* PROBLEM REQUIREMENTS *
Check each line of the data for "square" and select those that have it.

* DATA EXTRACTS *
import Literature.Probability.Percolation.SlabRSWProp39
import HarnessLib

/-!
# Newman–Tassion–Wu 2017, §3.3 / Theorem 3.10 (3.65): LINEAR one-block extension of a long
# crossing — `f(R ∪ short block) ≥ κ · f(R)` with `κ` independent of the length of `R`

Topic: `Literature/Probability/Percolation`. Tenth file of the port of THEOREM 3.10 of
Newman–Tassion–Wu, *Critical percolation and the minimal spanning tree in slabs* (CPAM 70 (2017);
arXiv:1512.09107).  Printed claim (3.65), p. 12: "for every `λ > 0` there exists a constant
`c₁ = c₁(c) > 0` such that `P[B(S₁') ⟷^{S₁'} R(S₁')] ≥ c₁ P[B(S₁) ⟷^{S₁} R(S₁)]`.  This inequality can
be obtained by performing several gluing procedures similar to those used in the proof of
Proposition 3.9, and for these gluing procedures we use Remark 3 after Theorem 3.7" (`h₀(x) ≥ c₀x`:
the extension of a long crossing by a BOUNDED block costs a constant factor NOT depending on the
length).  The tree's `NTW17.prop39_one_step` / `prop39_ind_step` (p2) glue the long crossing to its
mirror image and are therefore quadratic in it; this file runs the same three steps with UNEQUAL
pieces — the long box `R = [0, n+M] × [0, n]` and the short box `[0, n+m] × [0, n]` reflected onto
`Q = [-m, n] × [0, n]` — and obtains a bound LINEAR in `f(R)`:

* `real_step12` — steps (1)–(2) of the proof of Prop. 3.9 for a box `[0, n+M'] × [0,n]`:
  `(1 - √(1 - f(S))) · f([0,n+M']) ≤ K₁ · P[R ⟷ X]` (`S = [0,n]²`, `X = [0,h] × {0}`).
* **`real_lr_extend_linear`** — `(1 - √(1 - f(S)))² · f([0,n+m]) · f([0,n+M]) ≤ K₁² K₂ · f([-m,n+M])`:
  with `f(S), f([0,n+m]) ≥ const(c)` (short boxes) this is `f(R') ≥ κ f(R)`, `κ` free of `M`.

## Sources

* C. M. Newman, V. Tassion, W. Wu, *Critical percolation and the minimal spanning tree in slabs*,
  Comm. Pure Appl. Math. 70 (2017) 2084–2120, arXiv:1512.09107: §3.3, proof of Proposition 3.9
  ((3.61)–(3.64)) and (3.65) with Remark 3 after Theorem 3.7 [NewmanTassionWu2017].
-/

noncomputable section

namespace Literature.Probability.Percolation

open MeasureTheory LatticeModels
open scoped LatticeModels

namespace NTW17

variable {k : ℕ}

/-- **Steps (1)–(2) of the proof of Prop. 3.9 with the square's own crossing probability**: in
`R = [0, n+M'] × [0, n]` with left-end square `S = [0,n]²` and `X = [0,h] × {0}`,
`(1 - √(1 - P[L ⟷ R in S])) · P[L ⟷ R in R] ≤ K₁ · P[R(R) ⟷^R X]` (half-side square-root trick,
then GL0 with the long crossing). [cite: NewmanTassionWu2017, §3.3 (proof of Proposition 3.9, (3.61)–(3.63))] -/
theorem real_step12 (hk : 1 ≤ k) {ρ : ℕ} (hρ : 4 ≤ ρ) {n M' h : ℤ} (hh : 2 ≤ h)
    (hn : 2 * h ≤ n) (hn' : n ≤ 2 * h + 1) (hM' : 0 ≤ M') (hsep : h + 4 * ρ + 8 < n + M')
    (p : unitInterval) (hp0 : 0 < (p : ℝ)) (hp1 : (p : ℝ) < 1) :
    (1 - Real.sqrt (1 - (bondPercolation (slabGraph 3 k) p).real
        (slabConn k (boxR 0 n 0 n) {z | z.1 = 0} {z | z.1 = n}))) *
        (bondPercolation (slabGraph 3 k) p).real
          (slabConn k (boxR 0 (n + M') 0 n) {z | z.1 = 0} {z | z.1 = n + M'}) ≤
      (1 + (2 / min (p : ℝ) (1 - p)) ^ (3 * ((5 * k + 4) * (2 * (6 * ρ + 4) + 1) ^ 2))) *
        (bondPercolation (slabGraph 3 k) p).real
          (slabConn k (boxR 0 (n + M') 0 n) {z | z ∈ boxR 0 (n + M') 0 n ∧ z.1 = n + M'}
            {z | z.2 = 0 ∧ 0 ≤ z.1 ∧ z.1 ≤ h}) := by
  set P := bondPercolation (slabGraph 3 k) p with hP
  set R := boxR 0 (n + M') 0 n with hRdef
  set S := boxR 0 n 0 n with hSdef
  set X : Set (ℤ × ℤ) := {z | z.2 = 0 ∧ 0 ≤ z.1 ∧ z.1 ≤ h} with hXdef
  set fS := P.real (slabConn k S {z | z.1 = 0} {z | z.1 = n}) with hfS
  set f₁ := P.real (slabConn k R {z | z.1 = 0} {z | z.1 = n + M'}) with hf₁
  have hfS1 : fS ≤ 1 := measureReal_le_one
  -- step 1: the half-side square-root trick in `S`
  have h1 : 1 - Real.sqrt (1 - fS) ≤ P.real (slabConn k R X {z | z ∈ R ∧ z.2 = n}) := by
    have hsq := real_halfBottom_top_ge (k := k) (a := 0) (b := n) (c := 0) (d := n) (m := h) (by omega) p
    have hbt : P.real (slabConn k S {z | z.2 = 0} {z | z.2 = n}) = fS := real_bt_eq_lr 0 n 0 n p
    have hmono : P.real (slabConn k S {z | z.2 = 0 ∧ 0 ≤ z.1 ∧ z.1 ≤ h} {z | z.2 = n}) ≤
        P.real (slabConn k R X {z | z ∈ R ∧ z.2 = n}) := by
      refine measureReal_mono (fun ω hω => ?_)
      refine slabConn_mono_sets (B := R) subset_rfl subset_rfl (fun z hz => hz) ?_
      refine slabConn_subset_inter_target ?_
      exact slabConn_mono_sets (fun z hz => by rw [hSdef, mem_boxR_iff] at hz; rw [hRdef, mem_boxR_iff]; omega)
        subset_rfl subset_rfl hω
    calc 1 - Real.sqrt (1 - fS) = 1 - Real.sqrt (1 - P.real (slabConn k S {z | z.2 = 0} {z | z.2 = n})) := by
          rw [hbt]
      _ ≤ _ := hsq
      _ ≤ _ := hmono
  -- step 2: GL0 in `R`, target the top side, glued to `R(R) ⟷ L(R)`
  have hgl := glueLinear_rect_top' (k := k) (a := 0) (b := n + M') (c := 0) (d := n) (by omega) (by omega)
    (A := X) (C := {z | z ∈ R ∧ z.1 = n + M'}) (Dd := {z | z.1 = 0})
    (fun z hz => ⟨by rw [mem_boxR_iff]; simp only [hXdef, Set.mem_setOf_eq] at hz; omega, hz.1⟩)
    (fun z hz => ⟨hz.1, hz.2⟩) (fun z hz => hz) hk (ρ := ρ) (by omega)
    (fun a' ha' c' hc' hmem => by
      simp only [hXdef, Set.mem_setOf_eq] at ha'
      have h1 := hc'.2
      rw [mem_sqBox_iff'] at hmem
      push_cast at hmem
      omega)
    p hp0 hp1
  have hCD : f₁ ≤ P.real (slabConn k R {z | z ∈ R ∧ z.1 = n + M'} {z | z.1 = 0}) := by
    refine measureReal_mono (fun ω hω => ?_)
    exact slabConn_subset_inter_source (slabConn_comm hω)
  have h0 : 0 ≤ 1 - Real.sqrt (1 - fS) := by
    rw [sub_nonneg, Real.sqrt_le_one]; linarith [(measureReal_nonneg : 0 ≤ fS)]
  calc (1 - Real.sqrt (1 - fS)) * f₁
      ≤ P.real (slabConn k R X {z | z ∈ R ∧ z.2 = n}) *
          P.real (slabConn k R {z | z ∈ R ∧ z.1 = n + M'} {z | z.1 = 0}) := by gcongr
    _ ≤ _ := hgl

/-- **Linear one-block extension of a long crossing** (NTW (3.65) via (3.61)–(3.64) with unequal
pieces).  Rows `[0, n]`, `2h ≤ n ≤ 2h+1`, `h ≥ 2`, `ρ ≥ 4`, `k ≥ 1`; a long box `R = [0, n+M] × [0,n]`
and a short extension by `m` columns on the left (`R' = [-m, n+M] × [0,n]`), with
`h + 4ρ + 8 < n + M` and `h + 4ρ + 8 < n + m`.  Then
`(1 - √(1 - f(S)))² · f([0,n+m]) · f([0,n+M]) ≤ K₁² K₂ · f([-m, n+M])`
(`S = [0,n]²`; `K₁, K₂` the GL0 constants): the extended crossing is at least a constant times the
long one, the constant involving only the crossing probabilities of the square and of the SHORT box.
[cite: NewmanTassionWu2017, Theorem 3.10 (proof, (3.65)) and §3.3 (proof of Proposition 3.9)] -/
theorem real_lr_extend_linear (hk : 1 ≤ k) {ρ : ℕ} (hρ : 4 ≤ ρ) {n m M h : ℤ} (hh : 2 ≤ h)
    (hn : 2 * h ≤ n) (hn' : n ≤ 2 * h + 1) (hm : 0 ≤ m) (hM : 0 ≤ M) (hsepM : h + 4 * ρ + 8 < n + M)
    (hsepm : h + 4 * ρ + 8 < n + m)
    (p : unitInterval) (hp0 : 0 < (p : ℝ)) (hp1 : (p : ℝ) < 1) :
    (1 - Real.sqrt (1 - (bondPercolation (slabGraph 3 k) p).real
        (slabConn k (boxR 0 n 0 n) {z | z.1 = 0} {z | z.1 = n}))) ^ 2 *
        (bondPercolation (slabGraph 3 k) p).real
          (slabConn k (boxR 0 (n + m) 0 n) {z | z.1 = 0} {z | z.1 = n + m}) *
        (bondPercolation (slabGraph 3 k) p).real
          (slabConn k (boxR 0 (n + M) 0 n) {z | z.1 = 0} {z | z.1 = n + M}) ≤
      (1 + (2 / min (p : ℝ) (1 - p)) ^ (3 * ((5 * k + 4) * (2 * (6 * ρ + 4) + 1) ^ 2))) ^ 2 *
        (1 + (2 / min (p : ℝ) (1 - p)) ^ (3 * ((5 * k + 4) * (2 * (2 * (3 * ρ + 3)) + 1) ^ 2))) *
        (bondPercolation (slabGraph 3 k) p).real
          (slabConn k (boxR (-m) (n + M) 0 n) {z | z.1 = -m} {z | z.1 = n + M}) := by
  set P := bondPercolation (slabGraph 3 k) p with hP
  set K₁ : ℝ := 1 + (2 / min (p : ℝ) (1 - p)) ^ (3 * ((5 * k + 4) * (2 * (6 * ρ + 4) + 1) ^ 2)) with hK₁
  set K₂ : ℝ := 1 + (2 / min (p : ℝ) (1 - p)) ^ (3 * ((5 * k + 4) * (2 * (2 * (3 * ρ + 3)) + 1) ^ 2))
    with hK₂
  have hK₁pos : 0 < K₁ := by positivity
  have hK₂pos : 0 < K₂ := by positivity
  set R := boxR 0 (n + M) 0 n with hRdef
  set Rm := boxR 0 (n + m) 0 n with hRmdef
  set Q := boxR (-m) n 0 n with hQdef
  set R' := boxR (-m) (n + M) 0 n with hR'def
  set X : Set (ℤ × ℤ) := {z | z.2 = 0 ∧ 0 ≤ z.1 ∧ z.1 ≤ h} with hXdef
  set Y : Set (ℤ × ℤ) := {z | z.2 = 0 ∧ h ≤ z.1 ∧ z.1 ≤ n} with hYdef
  set gS := 1 - Real.sqrt (1 - P.real (slabConn k (boxR 0 n 0 n) {z | z.1 = 0} {z | z.1 = n})) with hgS
  set fm := P.real (slabConn k Rm {z | z.1 = 0} {z | z.1 = n + m}) with hfm
  set fM := P.real (slabConn k R {z | z.1 = 0} {z | z.1 = n + M}) with hfM
  set f₂ := P.real (slabConn k R' {z | z.1 = -m} {z | z.1 = n + M}) with hf₂
  have hgS0 : 0 ≤ gS := by
    rw [hgS, sub_nonneg, Real.sqrt_le_one]; linarith [(measureReal_nonneg : 0 ≤ P.real
      (slabConn k (boxR 0 n 0 n) {z | z.1 = 0} {z | z.1 = n}))]
  -- steps 1-2 for the long box and for the short box
  have hlong : gS * fM ≤ K₁ * P.real (slabConn k R {z | z ∈ R ∧ z.1 = n + M} X) :=
    real_step12 hk hρ hh hn hn' hM hsepM p hp0 hp1
  have hshort : gS * fm ≤ K₁ * P.real (slabConn k Rm {z | z ∈ Rm ∧ z.1 = n + m} X) :=
    real_step12 hk hρ hh hn hn' hm hsepm p hp0 hp1
  -- reflect the short box onto `Q = [-m, n] × [0, n]`
  have hrefl : P.real (slabConn k Rm {z | z ∈ Rm ∧ z.1 = n + m} X) =
      P.real (slabConn k Q {z | z ∈ Q ∧ z.1 = -m} {z | z.2 = 0 ∧ n - h ≤ z.1 ∧ z.1 ≤ n}) := by
    have hg := planarAdj_planarReflect n
    have hQ' : planarReflect n '' Rm = Q := by
      rw [image_planarReflect_eq]; ext z
      simp only [Set.mem_setOf_eq, hRmdef, hQdef, mem_boxR_iff]; omega
    have hA' : planarReflect n '' {z | z ∈ Rm ∧ z.1 = n + m} = {z | z ∈ Q ∧ z.1 = -m} := by
      rw [image_planarReflect_eq]; ext z
      simp only [Set.mem_setOf_eq, hRmdef, hQdef, mem_boxR_iff]; omega
    have hX' : planarReflect n '' X = {z | z.2 = 0 ∧ n - h ≤ z.1 ∧ z.1 ≤ n} := by
      rw [image_planarReflect_eq]; ext z
      simp only [Set.mem_setOf_eq, hXdef]; omega
    have heq := real_slabConn_image k (planarReflect n) hg p Rm {z | z ∈ Rm ∧ z.1 = n + m} X
    rw [hQ', hA', hX'] at heq
    exact heq.symm
  -- step 3: interleaved GL0 in `R'`
  have hgl := glueLinear_seg_bottom_sides (k := k) (a := -m) (b := n + M) (c := 0) (d := n) (x₁ := 0)
    (x₂ := h) (by omega) (by omega) (by omega) (by omega) (by omega)
    (A := {z | z ∈ R' ∧ z.1 = n + M}) (C := {z | z ∈ R' ∧ z.1 = -m}) (Y := Y)
    (fun z hz => hz) (fun z hz => hz) (fun z hz => ⟨hz.1, hz.2.1⟩) hk hρ
    (fun a' ha' c' hc' hmem => by
      have h1 := ha'.2; have h2 := hc'.2
      rw [mem_sqBox_iff'] at hmem
      push_cast at hmem
      omega)
    p hp0 hp1
  -- monotonicity: from `R` and `Q` to `R'`
  have hRR' : P.real (slabConn k R {z | z ∈ R ∧ z.1 = n + M} X) ≤
      P.real (slabConn k R' {z | z ∈ R' ∧ z.1 = n + M} {z | z.2 = 0 ∧ 0 ≤ z.1 ∧ z.1 ≤ h}) := by
    have hsub : R ⊆ R' := fun z hz => by
      rw [hRdef, mem_boxR_iff] at hz; rw [hR'def, mem_boxR_iff]; omega
    exact measureReal_mono (slabConn_mono_sets hsub (fun z hz => ⟨hsub hz.1, hz.2⟩) subset_rfl)
  have hQR' : P.real (slabConn k Q {z | z ∈ Q ∧ z.1 = -m} {z | z.2 = 0 ∧ n - h ≤ z.1 ∧ z.1 ≤ n}) ≤
      P.real (slabConn k R' {z | z ∈ R' ∧ z.1 = -m} Y) := by
    have hsub : Q ⊆ R' := fun z hz => by
      rw [hQdef, mem_boxR_iff] at hz; rw [hR'def, mem_boxR_iff]; omega
    refine measureReal_mono (slabConn_mono_sets hsub (fun z hz => ⟨hsub hz.1, hz.2⟩) fun z hz => ?_)
    simp only [Set.mem_setOf_eq, hYdef] at hz ⊢; omega
  -- assemble
  have hf2' : P.real (slabConn k R' {z | z ∈ R' ∧ z.1 = -m} {z | z ∈ R' ∧ z.1 = n + M}) ≤ f₂ :=
    measureReal_mono (slabConn_mono_sets subset_rfl (fun z hz => hz.2) (fun z hz => hz.2))
  have hu : gS * fM ≤ K₁ * P.real (slabConn k R' {z | z ∈ R' ∧ z.1 = n + M} {z | z.2 = 0 ∧ 0 ≤ z.1 ∧ z.1 ≤ h}) :=
    hlong.trans (by gcongr)
  have hv : gS * fm ≤ K₁ * P.real (slabConn k R' {z | z ∈ R' ∧ z.1 = -m} Y) := by
    rw [hrefl] at hshort; exact hshort.trans (by gcongr)
  have hfm0 : 0 ≤ fm := measureReal_nonneg
  have hfM0 : 0 ≤ fM := measureReal_nonneg
  set u := P.real (slabConn k R' {z | z ∈ R' ∧ z.1 = n + M} {z | z.2 = 0 ∧ 0 ≤ z.1 ∧ z.1 ≤ h}) with hudef
  set v := P.real (slabConn k R' {z | z ∈ R' ∧ z.1 = -m} Y) with hvdef
  set w := P.real (slabConn k R' {z | z ∈ R' ∧ z.1 = -m} {z | z ∈ R' ∧ z.1 = n + M}) with hwdef
  have hprod : (gS * fm) * (gS * fM) ≤ (K₁ * v) * (K₁ * u) :=
    mul_le_mul hv hu (mul_nonneg hgS0 hfM0) (by positivity)
  have hsq : gS ^ 2 * fm * fM = (gS * fm) * (gS * fM) := by ring
  have hK : (K₁ * v) * (K₁ * u) = K₁ ^ 2 * (u * v) := by
    rw [mul_mul_mul_comm, ← sq, mul_comm v u]
  rw [hsq]
  calc (gS * fm) * (gS * fM) ≤ (K₁ * v) * (K₁ * u) := hprod
    _ = K₁ ^ 2 * (u * v) := hK
    _ ≤ K₁ ^ 2 * (K₂ * w) := by gcongr
    _ ≤ K₁ ^ 2 * (K₂ * f₂) := by gcongr
    _ = K₁ ^ 2 * K₂ * f₂ := (mul_assoc _ _ _).symm

end NTW17

end Literature.Probability.Percolation

end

* SOLUTION *
/-- **Steps (1)–(2) of the proof of Prop. 3.9 with the square's own crossing probability**: in
`R = [0, n+M'] × [0, n]` with left-end square `S = [0,n]²` and `X = [0,h] × {0}`,
`(1 - √(1 - P[L ⟷ R in S])) · P[L ⟷ R in R] ≤ K₁ · P[R(R) ⟷^R X]` (half-side square-root trick,
  -- step 1: the half-side square-root trick in `S`
long one, the constant involving only the crossing probabilities of the square and of the SHORT box.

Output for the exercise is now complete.